### WHAT YOU WILL DO
Please reproduce the data below exactly, from the first line through the line containing "Tier-5 support N3", and leave every later line out.

(Stored items)
import Mathlib
import Summits.Ventures.HodgeRepro2.T5DualPairLatticeKronecker
import Summits.Ventures.HodgeRepro2.T5QuadraticTrace

/-!
# THE DUAL-PAIR LATTICE FOR THE SYMPLECTIC TRACE FORM OF FILE 90

Tier-5 support N3 / §G-N4.2 (seat p3, gen 85). File 341 stated the self-duality of `L_V ⊗ L_W = 𝒪_w^{ι × κ}` for
the Kronecker Gram matrix with p8's `T5UnitaryGroupIsometry.sesqForm J x y = star x ⬝ᵥ (J *ᵥ y)`; file 90's
coordinate model of the symplectic space `V ⊗_E W` uses `gram M x y = star x ⬝ᵥ (M *ᵥ y)` and the symplectic
trace form `traceGram K z z' = gram K z z' + star (gram K z z')`. This file identifies the two spellings and
reads the record statement on the symplectic form:

* **`gram_eq_sesqForm`** — `gram M x y = sesqForm M x y` (the same function; `rfl`);
* **`forall_recordChar_gram_kronecker_iff_mem_stdLattice`** — file 341's record statement in file 90's spelling:
  `(∀ y ∈ 𝒪_w^{ι × κ}, ψ_w(gram (M_V ⊗ₖ M_W) x y) = 1) ⟺ x ∈ 𝒪_w^{ι × κ}` outside `disc K`;
* **`algebraMap_trace_gram_eq_traceGram`** — when `star` is the conjugation of a quadratic Galois extension
  `E/F` (`[E : F] = 2`, `star` fixing `F`, `star ≠ id`), `Tr_{E/F}(gram K z z') = traceGram K z z'` (file 94's
  `algebraMap_trace_eq_add_star`, file 90's `traceGram_apply`); **`recordChar_gram_eq`** — `ψ_w(gram K z z')` is
  `ψ(Tr_{K⁺_v/ℚ_p}(Tr_{K_w/K⁺_v}(gram K z z')))`; **`algebraMap_trace_gram_eq_traceGram_adicCompletion`** — on
  the record's `K_w / K⁺_v` with `star = σ`: the inner trace of `gram` IS `traceGram`, file 90's symplectic form.
  So the self-duality of file 341 is the self-duality of `L_V ⊗ L_W` for the symplectic form `Tr_{E/F}(h ⊗ s)` of
  the dual pair and the character `ψ ∘ Tr_{K⁺_v/ℚ_p}` of `F = K⁺_v` — MVW Chapter 5's «`L ⊂ W` autodual» literally.

Nothing here is a statement about (P), theta lifts or L-values. §8(d): uses an L-value-free non-vanishing
device: NO.
-/

open IsDedekindDomain IsDedekindDomain.HeightOneSpectrum NumberField Matrix
open scoped Kronecker
open Summit.Ventures.HodgeRepro2.T5AdditiveConductor Summit.Ventures.HodgeRepro2.T5UnitaryGroupIsometry
  Summit.Ventures.HodgeRepro2.T5ConductorDualLattice Summit.Ventures.HodgeRepro2.T5GlobalLatticeAlmostAll
  Summit.Ventures.HodgeRepro2.T5IntegralGramBadSet Summit.Ventures.HodgeRepro2.T5DualPairLatticeKronecker
  Summit.Ventures.HodgeRepro2.T5DeltaTwistTensor Summit.Ventures.HodgeRepro2.T5QuadraticTrace

namespace Summit.Ventures.HodgeRepro2.T5DualPairLatticeSymplectic

section Gram

variable {E : Type*} [Field E] [StarRing E] {ι : Type*} [Fintype ι]

/-- **File 90's `gram` is p8's `sesqForm`**: both are `star x ⬝ᵥ (M *ᵥ y)`. -/
theorem gram_eq_sesqForm (M : Matrix ι ι E) (x y : ι → E) : gram M x y = sesqForm M x y := rfl

end Gram

section Record

variable (K : Type*) [Field K] [NumberField K]
variable {ι κ : Type*} [Fintype ι] [DecidableEq ι] [Fintype κ] [DecidableEq κ]
variable (MV : Matrix ι ι (𝓞 K)) (hV : IsUnit MV.det) (MW : Matrix κ κ (𝓞 K)) (hW : IsUnit MW.det)
variable (vp : HeightOneSpectrum (𝓞 ℚ)) (v : HeightOneSpectrum (𝓞 (maximalRealSubfield K)))
  [v.asIdeal.LiesOver vp.asIdeal] (w : HeightOneSpectrum (𝓞 K)) [w.asIdeal.LiesOver v.asIdeal]

include hV hW in
/-- **THE DUAL-PAIR LATTICE IN FILE 90's SPELLING**: outside `disc K`, for integral unimodular `M_V`, `M_W`,
`(∀ y ∈ 𝒪_w^{ι × κ}, ψ_w(gram (M_V ⊗ₖ M_W) x y) = 1) ⟺ x ∈ 𝒪_w^{ι × κ}` with `ψ_w = ψ ∘ Tr_{K⁺_v/ℚ_p} ∘ Tr_{K_w/K⁺_v}`
(file 341's `forall_recordChar_kronecker_iff_mem_stdLattice`, `gram = sesqForm`). -/
theorem forall_recordChar_gram_kronecker_iff_mem_stdLattice
    (h : ((discr K : ℤ) : 𝓞 (maximalRealSubfield K)) ∉ v.asIdeal)
    (ψ : AddChar (vp.adicCompletion ℚ) Circle) (hψ : Continuous ψ) (hne : ∃ y, ψ y ≠ 1)
    (h0 : conductorExp ψ (Valued.v : Valuation (vp.adicCompletion ℚ) (WithZero (Multiplicative ℤ))) = 0)
    [StarRing (w.adicCompletion K)]
    (hstar : ∀ z : w.adicCompletion K, IsLocalization.IsInteger (w.adicCompletionIntegers K) z →
      IsLocalization.IsInteger (w.adicCompletionIntegers K) (star z))
    (x : ι × κ → w.adicCompletion K) :
    (∀ y ∈ stdLattice (w.adicCompletionIntegers K),
      recordChar K vp v w ψ
        (gram (((algebraMap (𝓞 K) K).mapMatrix MV ⊗ₖ (algebraMap (𝓞 K) K).mapMatrix MW).map
          (algebraMap K (w.adicCompletion K))) x y) = 1) ↔
      x ∈ stdLattice (w.adicCompletionIntegers K) :=
  forall_recordChar_kronecker_iff_mem_stdLattice K MV hV MW hW vp v w h ψ hψ hne h0 hstar x

omit [DecidableEq ι] [DecidableEq κ] in
/-- **`ψ_w(gram K z z') = ψ(Tr_{K⁺_v/ℚ_p}(Tr_{K_w/K⁺_v}(gram K z z')))`** (the definition of `recordChar`). -/
theorem recordChar_gram_eq [StarRing (w.adicCompletion K)] (ψ : AddChar (vp.adicCompletion ℚ) Circle)
    (J : Matrix (ι × κ) (ι × κ) (w.adicCompletion K)) (z z' : ι × κ → w.adicCompletion K) :
    recordChar K vp v w ψ (gram J z z') =
      ψ (Algebra.trace (vp.adicCompletion ℚ) (v.adicCompletion (maximalRealSubfield K))
        (Algebra.trace (v.adicCompletion (maximalRealSubfield K)) (w.adicCompletion K) (gram J z z'))) := rfl

end Record

section Symplectic

variable {F E : Type*} [Field F] [Field E] [Algebra F E] [StarRing E] [FiniteDimensional F E] [IsGalois F E]
  {ι κ : Type*} [Fintype ι] [Fintype κ]

/-- **THE SYMPLECTIC TRACE FORM IS THE TRACE OF THE SESQUILINEAR FORM**: for `star` the conjugation of a quadratic
Galois extension `E/F` (`[E : F] = 2`, `star` fixing `F`, `star ≠ id`), `Tr_{E/F}(gram K z z') = traceGram K z z'`
(file 94's `algebraMap_trace_eq_add_star`, file 90's `traceGram_apply`). -/
theorem algebraMap_trace_gram_eq_traceGram (h2 : Module.finrank F E = 2)
    (hF : ∀ c : F, star (algebraMap F E c) = algebraMap F E c) (hnt : ∃ z : E, star z ≠ z)
    (K : Matrix (ι × κ) (ι × κ) E) (z z' : ι × κ → E) :
    algebraMap F E (Algebra.trace F E (gram K z z')) = traceGram K z z' := by
  rw [algebraMap_trace_eq_add_star h2 hF hnt, traceGram_apply]

end Symplectic

section SymplecticRecord

variable (K : Type*) [Field K] [NumberField K] {ι κ : Type*} [Fintype ι] [Fintype κ]
  (v : HeightOneSpectrum (𝓞 (maximalRealSubfield K))) (w : HeightOneSpectrum (𝓞 K))
  [w.asIdeal.LiesOver v.asIdeal] [StarRing (w.adicCompletion K)]
  [FiniteDimensional (v.adicCompletion (maximalRealSubfield K)) (w.adicCompletion K)]
  [IsGalois (v.adicCompletion (maximalRealSubfield K)) (w.adicCompletion K)]

/-- **ON THE RECORD'S `K_w / K⁺_v` WITH `star = σ`, THE INNER TRACE OF `gram` IS FILE 90's `traceGram`**: the
character `ψ_w ∘ gram` of file 341 is `(ψ ∘ Tr_{K⁺_v/ℚ_p}) ∘ traceGram`, the character of the symplectic form
`Tr_{E/F}(h ⊗ s)` of the dual pair. -/
theorem algebraMap_trace_gram_eq_traceGram_adicCompletion
    (h2 : Module.finrank (v.adicCompletion (maximalRealSubfield K)) (w.adicCompletion K) = 2)
    (hF : ∀ c : v.adicCompletion (maximalRealSubfield K),
      star (algebraMap (v.adicCompletion (maximalRealSubfield K)) (w.adicCompletion K) c) =
        algebraMap (v.adicCompletion (maximalRealSubfield K)) (w.adicCompletion K) c)
    (hnt : ∃ z : w.adicCompletion K, star z ≠ z) (J : Matrix (ι × κ) (ι × κ) (w.adicCompletion K))
    (z z' : ι × κ → w.adicCompletion K) :
    algebraMap (v.adicCompletion (maximalRealSubfield K)) (w.adicCompletion K)
        (Algebra.trace (v.adicCompletion (maximalRealSubfield K)) (w.adicCompletion K) (gram J z z')) =
      traceGram J z z' :=
  algebraMap_trace_gram_eq_traceGram h2 hF hnt J z z'

end SymplecticRecord

end Summit.Ventures.HodgeRepro2.T5DualPairLatticeSymplectic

### ANSWER SECTION
import Mathlib
import Summits.Ventures.HodgeRepro2.T5DualPairLatticeKronecker
import Summits.Ventures.HodgeRepro2.T5QuadraticTrace

/-!
# THE DUAL-PAIR LATTICE FOR THE SYMPLECTIC TRACE FORM OF FILE 90

Tier-5 support N3 / §G-N4.2 (seat p3, gen 85). File 341 stated the self-duality of `L_V ⊗ L_W = 𝒪_w^{ι × κ}` for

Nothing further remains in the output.